At the last ICSE, John Major, not the Prime Minister, but a senior vice-president at Motorola, gave a keynote address. One of the points that he made was that over the next six years Motorola wants to increase its productivity and the quality of its software products by two orders of magnitude. So they believe it's possible. Now I'm telling Motorola and everybody else who will listen to me that I know how to do that. The answer is to stop treating the process as a collection of individual sequential steps. It must be treated as a feedback system, in which you look not so much at the forward path, (because we've got enormous untapped technology already available), but to identify the feedback path, and learn to control and direct that path to give it the system treatment. Now, whether that would be a panacea or not, whether it can be done or not, I don't know. I want someone to give me a million dollars to set up a team. We have at least got a name for the project; it's Project FEAST, for "Feedback, Evolution, And Software Technology." And I have now sent not so much a proposal as an initial feeler out to a number of funding agencies, both here and in the United States. I haven't gone to Japan, perhaps I ought to. Because I think it is an important project. Vic Stenning would also be involved. There's a Professor Wlad Turski who's a Professor of Computing — there's a man you ought to talk to if you want to talk —
I know him by name.
Turski is a very close friend of mine. There is in fact a paper by Lehman, Stenning and Turski, in reverse order of contribution to the content of the paper! Turski is a very remarkable individual, a very extraordinary person, and is one of my closest friends, and I certainly would recommend you try to meet him. He was trained as an astronomer. In the early 1960s he came to Manchester to work on the machine there and fell in love with computing. But he is the prototype of what I would call the middle-European intellectual. He's got a very wide knowledge, a very wide interest. He's had a lot of industrial experience as well as a lot of academic experience. He certainly would have a lot to tell, and certainly would tell you lots of things about computing in Eastern Europe, which is not unimportant.

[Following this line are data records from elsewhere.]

open B15DeterminingSets GaugeField B16Sect1Backgrounds B15Prop1Carrier B8Eq17ClassAkV1
open B15Prop1SliceTaylorCalculus B15Prop1IntrinsicAnalyticExt B15Prop1ParametricZeroBranch
open B15Prop1CriticalViaSlice (isCriticalPt_iff_of_hasDerivAt)
open B15Prop1ChartRecentering (exists_hasFDerivAt_of_differentiableAt)
open B15Prop1AnalyticExtClause (cplxVec cplxSlice norm_cplxVec anExt anExt_antitone)
open B15Prop1ChartCalculusSU2 (E3)
open T4CubeChartGnomonic (SU2)
open B15Prop1ChartSU2 (su2Chart dist1_iexp_le)
open B15Prop1SliceCoordinates (GaugeSlice ιA freeBonds mem_freeBonds ιA_apply_of_not_mem norm_ιA_apply_le)
open T4AxialGaugeFixing (TreeOrder)
open B15Sect1Instances

/-! ## §1  The upgrade lemma: Proposition 1's clause slot is its last, positive conjunct -/

section Upgrade

variable {P : Params} {G : Type} [GaugeGroup G] {𝔤 : Type*} [AddCommGroup 𝔤] [Module ℝ 𝔤]

/-- ★ **UPGRADING THE ANALYTIC-EXTENSION CLAUSE OF PROPOSITION 1 AT THE CARRIER OF RECORD.**  For a family of print's instances `InstOn.std (bg i) (M₁ i) (Z i) (Λ i) (k i) (M i) (a₁ i) (An i)`
(any backgrounds, any chart), if Proposition 1 [IV] holds with the clause slots `An₁` and, for every instance, `An₂ i ε V_k` holds for every `ε`-regular datum `V_k` (`|∂V_k − 1| < ε` on
`(Z ∩ Λᶜ)^{(k)}`) below some threshold `e₁ > 0`, then Proposition 1 holds with the clause slots `An₂` (the threshold `e0` of p. 194 becomes `min e0 e₁`): the clause is the last, positive
conjunct of `B15.Prop1Printed (lfVarOn ch I)` (`prop1Printed_lfVarOn_iff`). [cite: Balaban1989LargeFieldI, Prop. 1 p.194 («for ε > 0 sufficiently small … has an analytic extension»)] -/
theorem prop1Printed_lfVarOn_std_of_An (ch : ExpChart G 𝔤) {ι : Type} {av : ι → ∀ j, Averaging P j G} (bg : ∀ i, DetBackground P G (av i)) (M₁ : ι → ℕ)
    (Z Λ : ι → Set (Site P 0)) (k : ι → ℕ) (M a₁ : ι → ℝ) (An₁ An₂ : ∀ i, ℝ → GaugeField P (k i) G → Prop)
    (h : B15.Prop1Printed (lfVarOn ch fun i => InstOn.std (bg i) (M₁ i) (Z i) (Λ i) (k i) (M i) (a₁ i) (An₁ i)))
    (hAn : ∀ i, ∃ e₁ : ℝ, 0 < e₁ ∧ ∀ ε : ℝ, 0 < ε → ε ≤ e₁ → ∀ Vk : GaugeField P (k i) G,
      PlaqSmallOn (plaqsInside (pts (k i) (Z i ∩ (Λ i)ᶜ))) ε Vk → An₂ i ε Vk) :
    B15.Prop1Printed (lfVarOn ch fun i => InstOn.std (bg i) (M₁ i) (Z i) (Λ i) (k i) (M i) (a₁ i) (An₂ i)) := by
  rw [prop1Printed_lfVarOn_iff] at h ⊢
  obtain ⟨B₅, hB₅, hall⟩ := h
  refine ⟨B₅, hB₅, fun i => ?_⟩
  obtain ⟨e0, he0, h0⟩ := hall i
  obtain ⟨e₁, he₁, h₁⟩ := hAn i
  refine ⟨min e0 e₁, lt_min he0 he₁, fun ε hε hεle Vk hV => ?_⟩
  obtain ⟨O, hO₁, hO₂, hO₃, hO₄, -⟩ := h0 ε hε (hεle.trans (min_le_left _ _)) Vk hV
  exact ⟨O, hO₁, hO₂, hO₃, hO₄, h₁ ε hε (hεle.trans (min_le_right _ _)) Vk hV⟩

I was in Russia in 1979, and was taken to three places, in Moscow, in Kiev, and in Akadem Gorodok which is near Novosibirsk, and gave lectures there. I was hosted by a man called Ershov who you may have heard of.
While I was in Kiev at one of the computing centers — they told me that they had an operating system, and they showed it to me, running on their Russian machines — I asked them very innocently, "Could you tell me why a Russian operating system is printing error messages in English?" Deathly silence and a quick diversion to another subject! They had managed to get their hands on OS/360, or DOS, or something. They had corrected a lot — externally the error messages were all in Russian, but internally, in the body of the code they were in English! Anyway, be that as it may, that was just another story. So Turski would get involved in the FEAST project, so will Vic Stenning, and I'm telling you off the record now that I've talked to Larry Druffel at SEI, and I've talked to Vic Basilli at the University of Maryland. So it would really be a top level investigation. Such is my view of the significance of this investigation in terms of making significant progress. My only need now is to persuade the funding authorities that this is so. I don't know what my chances are. If I don't succeed in doing that, then after next April I will be unemployed in the sense of having no team to work with an no income. That's a slight additional incentive, but it's not really the driving force. I've done an awful lot of talking. Two hours and twenty minutes or thereabouts. I hope it has been useful to you.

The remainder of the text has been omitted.